一方、同時録音、大人数、白ホリ、大型照明、広い引き、複数の背景などが必要なら、設備の整ったスタジオを選んだほうが撮影を進めやすくなります。安さではなく、撮影目的に対して過不足がないかで判断してください。
まとめ
撮影スタジオの料金相場は、1時間数千円台の小規模スペースから、1時間数万円以上のハウススタジオ・大型施設まで幅があります。そのため、「平均はいくらか」だけで場所を決めるのはおすすめできません。
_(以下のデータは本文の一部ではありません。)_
import Summits.RiemannHypothesis.RiemannHypothesis.Theorems.WeilTwoPrimeDeflE72Def
import Summits.RiemannHypothesis.RiemannHypothesis.Theorems.WeilTwoPrimeDeflE72DataPE23
import Literature.NumberTheory.LFunctions.WeilBlockRowsR
import HarnessLib

/-!
# Deflated two-prime certificate E72: the materialized even block agrees with `P_r + Σ μ ĉ ĉᵀ`, rows 110–119

`WeilCert.checkPmRowG` for certificate E72 (even block), by `decide +kernel`. Pure proof file; nothing is asserted.
-/

noncomputable section

namespace Summit.RiemannHypothesis.RiemannHypothesis.Theorems.EvenWinsBeyondArch

open Literature.NumberTheory.LFunctions

set_option maxHeartbeats 0 in
/-- Row 110 of the materialized even block is row 110 of `P_r + Σ μ ĉ ĉᵀ` (certificate E72). [folklore] -/
theorem checkPmRowG0_110_weilCertDeflE72 : weilCertDeflE72Base.checkPmRowG weilCertDeflE72P weilCertDeflE72PmE 0 110 = true := by
  decide +kernel

set_option maxHeartbeats 0 in
/-- Row 111 of the materialized even block is row 111 of `P_r + Σ μ ĉ ĉᵀ` (certificate E72). [folklore] -/
theorem checkPmRowG0_111_weilCertDeflE72 : weilCertDeflE72Base.checkPmRowG weilCertDeflE72P weilCertDeflE72PmE 0 111 = true := by
  decide +kernel

set_option maxHeartbeats 0 in
/-- Row 112 of the materialized even block is row 112 of `P_r + Σ μ ĉ ĉᵀ` (certificate E72). [folklore] -/
theorem checkPmRowG0_112_weilCertDeflE72 : weilCertDeflE72Base.checkPmRowG weilCertDeflE72P weilCertDeflE72PmE 0 112 = true := by
  decide +kernel

set_option maxHeartbeats 0 in
/-- Row 113 of the materialized even block is row 113 of `P_r + Σ μ ĉ ĉᵀ` (certificate E72). [folklore] -/
theorem checkPmRowG0_113_weilCertDeflE72 : weilCertDeflE72Base.checkPmRowG weilCertDeflE72P weilCertDeflE72PmE 0 113 = true := by
  decide +kernel

set_option maxHeartbeats 0 in
/-- Row 114 of the materialized even block is row 114 of `P_r + Σ μ ĉ ĉᵀ` (certificate E72). [folklore] -/
theorem checkPmRowG0_114_weilCertDeflE72 : weilCertDeflE72Base.checkPmRowG weilCertDeflE72P weilCertDeflE72PmE 0 114 = true := by
  decide +kernel

set_option maxHeartbeats 0 in
/-- Row 115 of the materialized even block is row 115 of `P_r + Σ μ ĉ ĉᵀ` (certificate E72). [folklore] -/
theorem checkPmRowG0_115_weilCertDeflE72 : weilCertDeflE72Base.checkPmRowG weilCertDeflE72P weilCertDeflE72PmE 0 115 = true := by
  decide +kernel

set_option maxHeartbeats 0 in
/-- Row 116 of the materialized even block is row 116 of `P_r + Σ μ ĉ ĉᵀ` (certificate E72). [folklore] -/
theorem checkPmRowG0_116_weilCertDeflE72 : weilCertDeflE72Base.checkPmRowG weilCertDeflE72P weilCertDeflE72PmE 0 116 = true := by
  decide +kernel

set_option maxHeartbeats 0 in
/-- Row 117 of the materialized even block is row 117 of `P_r + Σ μ ĉ ĉᵀ` (certificate E72). [folklore] -/
theorem checkPmRowG0_117_weilCertDeflE72 : weilCertDeflE72Base.checkPmRowG weilCertDeflE72P weilCertDeflE72PmE 0 117 = true := by
  decide +kernel

set_option maxHeartbeats 0 in
/-- Row 118 of the materialized even block is row 118 of `P_r + Σ μ ĉ ĉᵀ` (certificate E72). [folklore] -/
theorem checkPmRowG0_118_weilCertDeflE72 : weilCertDeflE72Base.checkPmRowG weilCertDeflE72P weilCertDeflE72PmE 0 118 = true := by
  decide +kernel

set_option maxHeartbeats 0 in
/-- Row 119 of the materialized even block is row 119 of `P_r + Σ μ ĉ ĉᵀ` (certificate E72). [folklore] -/
theorem checkPmRowG0_119_weilCertDeflE72 : weilCertDeflE72Base.checkPmRowG weilCertDeflE72P weilCertDeflE72PmE 0 119 = true := by
  decide +kernel


end Summit.RiemannHypothesis.RiemannHypothesis.Theorems.EvenWinsBeyondArch
import Mathlib
import HarnessLib
import Summits.HubbardSuperconductivity.HubbardSuperconductivity.Theorems.KLProgrammeKLRegimeTwoVolumeLipDoubledTruncBudgetStep
import Summits.HubbardSuperconductivity.HubbardSuperconductivity.Theorems.KLProgrammeKLRegimeTwoVolumeLipDoubledTruncRowUnits
import Summits.HubbardSuperconductivity.HubbardSuperconductivity.Theorems.KLProgrammeKLRegimeEngineTowerLipschitzGeomBudget

/-!
# Route `KLProgramme` — crux K3 ENGINE (stmt-HubbardSuperconductivity-20437 `KLRegimeEngineV17F2`), stub (e) proof-input «(e)-D-ROWS», keying (A′), REKEY-D file D9T:
# THE SOURCE-TRUNCATED DOUBLED (plain-track) TWO-VOLUME LIPSCHITZ TOWER LAW AT THE MODEL, RE-BASED AT BLOCK 1, BOOTSTRAP FORM
# (seat hubbard-kl-k3c4-p1 g28; truncated-doubled twin of ✓ `…TwoVolumeLipLawOfRowsBase1Boot.klLipBornDiffSup_le_law_of_rows_base1_boot` (g25, the assembly of record):
#  F-D7 = `EngineV8.towerDiff_le_of_geomBudget_base` at the truncated doubled model, `hstep` := D8T `…TwoVolumeLipDoubledTruncBudgetStep`, `hrow` := D7T
#  `…TwoVolumeLipDoubledTruncRowUnits`; generator HOME/hubbard-kl-k3c4-p1/g28/gen_assembly_dt.py = g25/gen_assembly_b1_boot.py with the label type `SrcLabel`, the sups
#  `klLipBornDiffSupDT/klLipInputDiffSupDT`, the measured sizes `klLipInputMeasDT`, the truncated objects `klLipInputDT/klLipBornDT/klGlueD/klLipCovD`, deep pins of either copy and
#  `cW, cWJ, cWJ1 ≥ 1` substituted; `--supports` 23356)

WHAT IS DISCHARGED HERE: the induction over the blocks (geometric budget `R k = R₁Θ^{k−1}`, all degree indices `1 ≤ p ≤ D`), the Lipschitz step of every block (the LINK⁺ + the step
images) and the re-measurement row of every block (the (Dμ)⁺ row in floor units).  WHAT STAYS A NAMED ROW (by supplier; VL-SUPPLIER-CENSUS-g26 + «PLAIN-TRACK-PROFILES»):
N1 the tokens `Z^K_{bL,Λ_{dk}}, Z^K_{L,Λ_{dk}} ≠ 0`; N2–N3 the Gram / glued-weight-decay envelopes of the FINE block covariances (sector data verbatim: `C ⊕ 0` keeps them); N4⁺ the one-volume
majorant profiles = the MEASURED SIZES `klLipInputMeasDT` of the truncated doubled inputs at both volumes (sector part `s = 0`: E1's W-law; plain parts `s = 1, 2`: token #24
`SourceProfilesAtLev`) in the scaling `32(cW²/8)^m`; N5 the one-step transfer rows and the jump rows `cWJ k k′ ≤ C_J·2^{dk−1−dk′}` (E1 overlap rows + fine-sector count), now `≥ 1`; N6⁺ coarse
born / input profiles of the truncated doubled objects; N7⁺ covariance-defect sources (the doubled defect is the spectator lift of the sector defect, ✓ D3 `klLipDefectD_apply`); the ONE base
datum `dμ 1 ≤ R₁·Y`; the soft kit conditions; the closing ARITHMETIC.

* **`klLipBornDiffSupDT_le_law_of_rows_base1_boot`** — conclusion: for `2 ≤ κ ≤ K_b`, `1 ≤ p ≤ D`,
  `klLipBornDiffSupDT … d (κ−1) (2p) (R_out(κ−1)) ≤ R₁Θ^{κ−1}·X_b p·(ε·klLevUnitF β M 0 p (d(κ−1)))`, and the measured difference arrays obey `≤ R₁Θ^{k−1}·Y m`.

Composition of landed theorems (proof = the sector assembly's); nothing about the model is asserted beyond the named rows; nothing asserts the (D) rows, stub (e), VL, K3 or superconductivity.
References: BGM 2006 §2.8 (2.76)–(2.98), §2.9 (4.3)–(4.8), §3 (3.2)–(3.8) [cite: BenfattoGiulianiMastropietro2006]; Gawȩdzki–Kupiainen 1985 §3.
-/

noncomputable section

namespace Summit.HubbardSuperconductivity.HubbardSuperconductivity.Theorems.TwoVolumeLip

set_option linter.dupNamespace false -- summit = problem name (single-conjunct summit), D-0017

open Finset Literature.MathematicalPhysics.QuantumLattice GrassmannAlgebra Literature.Probability.LatticeModels
  Literature.Probability.LatticeModels.BattleFederbush
open Literature.MathematicalPhysics.QuantumLattice.FermiRG
open Summit.HubbardSuperconductivity.HubbardSuperconductivity.Theorems.KLRegimeSplit
open Summit.HubbardSuperconductivity.HubbardSuperconductivity.Theorems.KLProgrammeLegKernels
open Summit.HubbardSuperconductivity.HubbardSuperconductivity.Theorems.DispersionFlow
open Summit.HubbardSuperconductivity.HubbardSuperconductivity.Theorems.EngineV8
open Summit.HubbardSuperconductivity.HubbardSuperconductivity.Theorems.TwoVolumeSource
open Summit.HubbardSuperconductivity.HubbardSuperconductivity.Theorems.TwoVolumeDefect

variable {L b M : ℕ} [NeZero L] [NeZero (b * L)] [NeZero M]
確認したいのは、最低利用時間、機材費、人数加算、早朝・夜間料金、延長、管理費などを含めた総額です。さらに、撮影したい背景や必要な設備が最初からある場所を選べば、搬入や設営にかかる時間も抑えられます。
プロフィール撮影なら自然光と背景、商品撮影なら照明と背景紙、インタビューなら背景と音環境、YouTubeなら電源・Wi-Fi・音声収録環境というように、優先順位は撮影内容によって違います。
相場より安いか高いかだけではなく、「この場所なら必要な画を予定時間内に撮れるか」という視点で比べてみてください。それが、撮影スタジオの費用を無駄なく使う一番分かりやすい考え方です。